– Written by Aloy Ejimakor –
In the interest of full disclosure, let me say from the outset that this piece is nonpartisan. It is, instead, an apolitical academic exercise, primarily intended as a simple legal treatise, without being personal, on the legalities of tenure of Prof Attahiru Jega as INEC Chairman. Having said that, let me then give reasons why Jega’s tenure legally or actually comes to end on March 24, 2015, instead of the presumptive June 24, 2015.
Jega was appointed by President Jonathan on June 8, 2010, and confirmed by the Senate on June 24, 2010. Under the law, his tenure runs for five years. Mathematically, therefore his tenure ‘exactly’ ends on June 24, 2015, counting from the date of Senate confirmation.
But accordingly to extant rules and our time-honored conventions, his tenure ‘actually’ comes to an end on March 24 because he is required, without more, to compulsorily proceed on terminal leave three months to the mathematical end of his tenure. And this is being very generous because, if you go by the ‘doctrine of relation back’, a strong case can be made that his terminal leave shall commence on March 8 (the date he was appointed), instead of March 24 (the date he was confirmed).
For those who might argue otherwise, there are legions of precedents, including, most notably, that of Jega’s predecessor, Prof Maurice Iwu. Iwu’s tenure was due to expire on June 13, 2010. However, on April 28, 2010, then acting President Jonathan, ordered Iwu to proceed on terminal leave. That Iwu’s own terminal leave was less than three months to his mathematical five years was probably a matter of expediency of that turbulent era and presidential grace, to boot.
In recent times, we have seen other equally constitutionally-tenured public servants proceed on terminal leave before the exact date of expiration of their tenure. Here are few examples. Former IGP Abubakar’s tenure was due to end on July 30, 2014 but he proceeded or was sent on terminal leave on May 12, 2014. Former Chief Justice of the Federation, Justice Dahiru Musdapher voluntarily proceeded on terminal leave three months before the constitutional or mathematical end of his tenure. Ditto for former PCA, Justice Salami, even though his own was somewhat exceptional because he was on suspension when his terminal leave clock began to tick. I might add that Salami fought his for its exceptional equities but still lost. Jega has no such equities.

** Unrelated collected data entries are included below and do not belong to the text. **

import Summits.Ventures.Crystal3D.Bulk.SphPolygonCutPerim
import Summits.Ventures.Crystal3D.Bulk.HexLocateChord
import Summits.Ventures.Crystal3D.Bulk.HexPathBound
import Summits.Ventures.Crystal3D.Bulk.HexPathSum
import Summits.Ventures.Crystal3D.Bulk.TwoCapTangents
import Summits.Ventures.Crystal3D.Bulk.SphPolygonCap
import HarnessLib

/-!
# Two rattlers in one convex face force perimeter `≥ 346.45°` — the main metric theorem of (d3)
# «one rattler per p-hexagon» (generic form)

HONEST FRAMING. Part of the venture `Summits/Ventures/Crystal3D` (cell `pub-crystal3d`, phase 2;
seat typer-bulk-2), generic and configuration-free: a periodic window-convex polygon `w` of unit
vectors of `ℝ³` and two unit vectors `z₁, z₂` in its closed cone, each at spherical distance
`≥ arccos √(83/200)` from every edge SEGMENT, with `⟪z₁, z₂⟫ ≤ 1/2`. Nothing here mentions
GAP(1.26); the census assembly (`CensusRows`, D ≥ 5/4) is `Bulk/GapRattlerInjective.lean`.
Plan `HOME/lean/hexper/README.md`, paper proof `phase2/theory1/HEX-PERIMETER.md` §§1–4.

* **`two_caps_perimeter_bound`** —
  `2·arccos(−17/83) + 2·(√(117/200)·1000/1001)·arccos(−5/83) ≤ polyPerim w n`.
  Proof: global cap lemma (edge lines at height `s = √(117/200)` over `z₁, z₂`), sixty-degree
  point `y`, tangent normals `n₊, n₋` and tangent points, two clipping steps (`cut_step`),
  `locate_chord` twice, three-way edge splits, and the polar bound on the two back paths
  (`path_bound`); the certified numerics `two_caps_gt` then contradict any perimeter
  `≤ 4π/3 + 2 arccos (5/8)`.
-/

noncomputable section

namespace Summit.Ventures.Crystal3D

open Literature.Geometry.DiscreteGeometry Real InnerProductGeometry Finset
open scoped InnerProductSpace RealInnerProductSpace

To underscore that there are no exceptions, the Federal Government, in a well-received circular issued by the former Head of Service, Alhaji Isa Bello Sali, had “called on those affected to comply with immediate effect by observing the three months terminal leave as provided for in the extant Rules”. Unarguably, those affected included, without exceptions, all public servants that have constitutional or legal tenure, either based on fixed tenure-track, as in the case of Iwu, Jega, etc; or straight retirement based on 35 years service (the IGP) or age (Justice Musdapher).
According to the circular, which is captioned ‘Three Months Pre-Retirement/Terminal Leave’, the government stated that “It has been observed that the mandatory notice of retirement for officers who are due to retire is not being observed as provided for in the extant rules. Accordingly, it has become necessary to reiterate the provisions of Public Service Rules (PSR) 100238 which states that officers are required to give three months notice of their retirement from service terminating on the effective date of their retirement”. For avoidance of doubt, the term retirement, in context, applies, mutatis mutandis, to those on fixed tenure like Jega.
The circular was addressed and sent to the Chief of Staff to the President, Chief Justice of the Federation, all Ministers, Secretary to the Government of the Federation, Service Chiefs, the Inspector-General of Police, Chairman Federal Civil Service Commission, the Chairman, Economic and Financial Crimes Commission (EFCC), and the Chairman of Independent National Electoral Commission (INEC). Others are Heads of extra-ministerial departments, the Accountant-General of the Federation, Auditor-General of the Federation, Surveyor-General of the Federation, Directors-General/chief executives of parastatals and agencies.
So, as we can see from above, it is left for Jega to decide between these two options: It is either he voluntarily proceeds on his terminal leave by March 24, 2015, or he may be forced to do so by executive fiat. If, however, he is emboldened to sit tight, he has to know that any extra day he spends in office beyond March 24 is not by any force of law but by the sheer good graces of President Jonathan.